import Summits.ResolutionOfSingularities.ResolutionOfSingularities.Theorems.WeightedInvariantKeyRungThreeOfGame
import Summits.ResolutionOfSingularities.ResolutionOfSingularities.Theorems.WeightedInvariantKeyRungThreeOfResidueAllRings
import HarnessLib

/-!
# LEMMA C, the SECOND-MEMBER DOMINANCE THEOREM (hres₃) and the invariance (INV)₃ — UNCONDITIONAL
# (door `HypersurfaceCentreConstruction`, stmt-ResolutionOfSingularities-19897; memos RESIDUE-PLAN.md, LEMMA-C-PRIME.md)

Helper for `stub_keyRungGrHomLE_three` (def-free, `--supports 19897`).  With LEMMA C′ proved (`LemmaCPrime.lemmaC'`, …KeyRungThreeOfGame),
the conditional results of hands -5 and -6 become theorems BY NAME:
* **`LemmaC.lemmaC`** — LEMMA C (hypothesis `hC` of `keyRungGrHomLE_three_of_lemmaC`) for every field: a pure `Φ ∈ κ[X₁,X₂]` (monomials
  `X₁^{e₁}X₂^{e₂}`, `r₁e₂ + r₂e₁ = r₁ν`) containing `X₂^ν` and written `Σ θ_e η^{e₁} ζ^{e₂}` in weighted-homogeneous `η` (degree `j r₂`, with an
  `X₀^j` term) and `ζ` (degree `j r₁`) is `u (X₂ − a X₁^{r₁/r₂})^ν`, `a ≠ 0` only if `r₂ ∣ r₁` (`LemmaC.lemmaC_of_functional` ∘ `LemmaCPrime.lemmaC'`);
* **`Iota3.secondMember_mem`** — SECOND-MEMBER DOMINANCE at `q < r₂ < r₁` over EVERY regular local ring of dimension three: under the ratio bound,
  two two-flags carrying `f` to the same exactly ratio-maximal admissible triple have `g₂' ∈ F_{(g₁,g₂)}(r₂)` (`secondMember_mem_of_lemmaC`);
* **`Iota3.levels_le_of_ratioMax`** — (INV)₃: both filtration levels `F'(r₁) ≤ F(r₁)`, `F'(r₂) ≤ F(r₂)` (`levels_le_of_secondMemberResidue`).
[OURS · L1 W4.3; AI work, weaker than expert review; nothing here is a statement of the manuscript under review.]
-/

noncomputable section

set_option linter.dupNamespace false -- mandated namespace of this single-conjunct summit

open IsLocalRing Literature.AlgebraicGeometry.Resolution MvPolynomial
open Summit.ResolutionOfSingularities.ResolutionOfSingularities.Theorems

namespace Summit.ResolutionOfSingularities.ResolutionOfSingularities.Cruxes.HypersurfaceCentreConstruction.LocalEngine

namespace Iota3

/-- **LEMMA C** (unconditional; see the module docstring). [OURS · L1 W4.3 · (o70-b)/(Δ12)] -/
theorem LemmaC.lemmaC {κ : Type} [Field κ] {r₁ r₂ j ν : ℕ} (hr₂ : 0 < r₂) (hr : r₂ < r₁) (hj : 1 ≤ j) (hν : 1 ≤ ν)
    (Φ η ζ : MvPolynomial (Fin 3) κ) (s : Finset (Fin 3 →₀ ℕ)) (θ : (Fin 3 →₀ ℕ) → κ)
    (hΦ : ∀ e ∈ Φ.support, e 0 = 0 ∧ r₁ * e 2 + r₂ * e 1 = r₁ * ν) (hΦν : Φ.coeff (Finsupp.single 2 ν) ≠ 0)
    (hηhom : η.IsWeightedHomogeneous (![r₂, j * r₂, j * r₁] : Fin 3 → ℕ) (j * r₂))
    (hē : η.coeff (Finsupp.single 0 j) ≠ 0)
    (hζhom : ζ.IsWeightedHomogeneous (![r₂, j * r₂, j * r₁] : Fin 3 → ℕ) (j * r₁))
    (hs : ∀ e ∈ s, e 0 = 0 ∧ r₁ * e 2 + r₂ * e 1 = r₁ * ν) (hΦeq : Φ = ∑ e ∈ s, C (θ e) * (η ^ (e 1) * ζ ^ (e 2))) :
    ∃ u a : κ, Φ = C u * (X 2 - C a * X 1 ^ (r₁ / r₂)) ^ ν ∧ (a ≠ 0 → r₂ ∣ r₁) :=
  LemmaC.lemmaC_of_functional hr₂ hr hj hν
    (fun Φ' ε τ hΦ' hΦν' hε hτ hfe => LemmaCPrime.lemmaC' hr₂ hr hj hν Φ' ε τ hΦ' hΦν' hε hτ hfe)
    Φ η ζ s θ hΦ hΦν hηhom hē hζhom hs hΦeq

/-- **THE SECOND-MEMBER DOMINANCE THEOREM (hres₃), unconditional.**  `A` regular local of Krull dimension `3`, `0 ≠ f ∈ 𝔪`; under the ratio
bound `r₁' b ≤ a r₂'` for every admissible triple reached by `f`, at an exactly ratio-maximal admissible `(q; r₁, r₂)` (`r₁ b = a r₂`) with
`q < r₂ < r₁`: if the two-flags `(g₁, g₂)`, `(g₁', g₂')` both carry `f` to level `r₁ ν`, then `g₂' ∈ F_{(g₁,g₂)}(r₂)`.
(`secondMember_mem_of_lemmaC` with LEMMA C supplied by `LemmaC.lemmaC`.) [OURS · L1 W4.3 · (o70-b)/(Δ12)] -/
theorem secondMember_mem {A : Type} [CommRing A] [IsRegularLocalRing A] (hdim : ringKrullDim A = (3 : ℕ)) {f : A} (hf0 : f ≠ 0)
    (hfm : f ∈ maximalIdeal A) {a b : ℕ} (hb : 0 < b)
    (hbound : ∀ q' r₁' r₂' : ℕ, AdmissibleTriple q' r₁' r₂' → FlagReaches f (adicOrder f).toNat q' r₁' r₂' → r₁' * b ≤ a * r₂')
    {g₁ g₂ g₁' g₂' : A} {q r₁ r₂ : ℕ} (hadm : AdmissibleTriple q r₁ r₂) (hab : r₁ * b = a * r₂) (hq₂ : q < r₂) (hr : r₂ < r₁)
    (hΦ : IsTwoFlag g₁ g₂) (hΦ' : IsTwoFlag g₁' g₂')
    (hF : f ∈ flagContactFiltration g₁ g₂ q r₁ r₂ (r₁ * (adicOrder f).toNat))
    (hF' : f ∈ flagContactFiltration g₁' g₂' q r₁ r₂ (r₁ * (adicOrder f).toNat)) :
    g₂' ∈ flagContactFiltration g₁ g₂ q r₁ r₂ r₂ :=
  secondMember_mem_of_lemmaC hdim hf0 hfm
    (fun _ _ _ _ hr₂' hr' hj' hν' Φ η ζ s θ hΦ₀ hΦν hηhom hē hζhom hs hΦeq =>
      LemmaC.lemmaC hr₂' hr' hj' hν' Φ η ζ s θ hΦ₀ hΦν hηhom hē hζhom hs hΦeq)
    hb hbound hadm hab hq₂ hr hΦ hΦ' hF hF'

/-- **(INV)₃, unconditional**: at a regular local ring of dimension three, two two-flags carrying `0 ≠ g ∈ 𝔪` to the same admissible
triple `(q; r₁, r₂)` of maximal ratio (`q < r₂`) have comparable filtrations at the levels `r₁` and `r₂`:
`F'(r₁) ≤ F(r₁)` and `F'(r₂) ≤ F(r₂)` (hence equal by symmetry).  (`levels_le_of_secondMemberResidue` with the residue supplied by
`secondMember_mem`.) [OURS · L1 W4.3] -/
theorem levels_le_of_ratioMax {A : Type} [CommRing A] [IsRegularLocalRing A] (hdim : ringKrullDim A = (3 : ℕ))
    {g : A} (hg0 : g ≠ 0) (hgm : g ∈ maximalIdeal A)
    {g₁ g₂ g₁' g₂' : A} {q r₁ r₂ : ℕ} (hΦ : IsTwoFlag g₁ g₂) (hΦ' : IsTwoFlag g₁' g₂') (hadm : AdmissibleTriple q r₁ r₂)
    (hq₂ : q < r₂) (hF : g ∈ flagContactFiltration g₁ g₂ q r₁ r₂ (r₁ * (adicOrder g).toNat))
    (hF' : g ∈ flagContactFiltration g₁' g₂' q r₁ r₂ (r₁ * (adicOrder g).toNat))
    (hmax : ∀ q' r₁' r₂' : ℕ, AdmissibleTriple q' r₁' r₂' → FlagReaches g (adicOrder g).toNat q' r₁' r₂' → r₁' * r₂ ≤ r₁ * r₂') :
    flagContactFiltration g₁' g₂' q r₁ r₂ r₁ ≤ flagContactFiltration g₁ g₂ q r₁ r₂ r₁ ∧
      flagContactFiltration g₁' g₂' q r₁ r₂ r₂ ≤ flagContactFiltration g₁ g₂ q r₁ r₂ r₂ :=
  levels_le_of_secondMemberResidue hdim hg0 hgm
    (fun _ a b hb hbound _ _ _ _ _ _ _ hadm hab hq₂ hr hΦ hΦ' hF hF' =>
      secondMember_mem hdim hg0 hgm (a := a) (b := b) hb hbound hadm hab hq₂ hr hΦ hΦ' hF hF')
    hΦ hΦ' hadm hq₂ hF hF' hmax

end Iota3

end Summit.ResolutionOfSingularities.ResolutionOfSingularities.Cruxes.HypersurfaceCentreConstruction.LocalEngine

end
-----
§ **What the task requires**
After locating the line holding "(hF' : f ∈ flagContactFiltration" above, output exactly that line and every line after it through the line holding "(fun _ _ _ _ hr₂'". Include nothing else.

§ **Response for this exercise**
    (hF' : f ∈ flagContactFiltration g₁' g₂' q r₁ r₂ (r₁ * (adicOrder f).toNat)) :
    g₂' ∈ flagContactFiltration g₁ g₂ q r₁ r₂ r₂ :=
  secondMember_mem_of_lemmaC hdim hf0 hfm
    (fun _ _ _ _ hr₂' hr' hj' hν' Φ η ζ s θ hΦ₀ hΦν hηhom hē hζhom hs hΦeq =>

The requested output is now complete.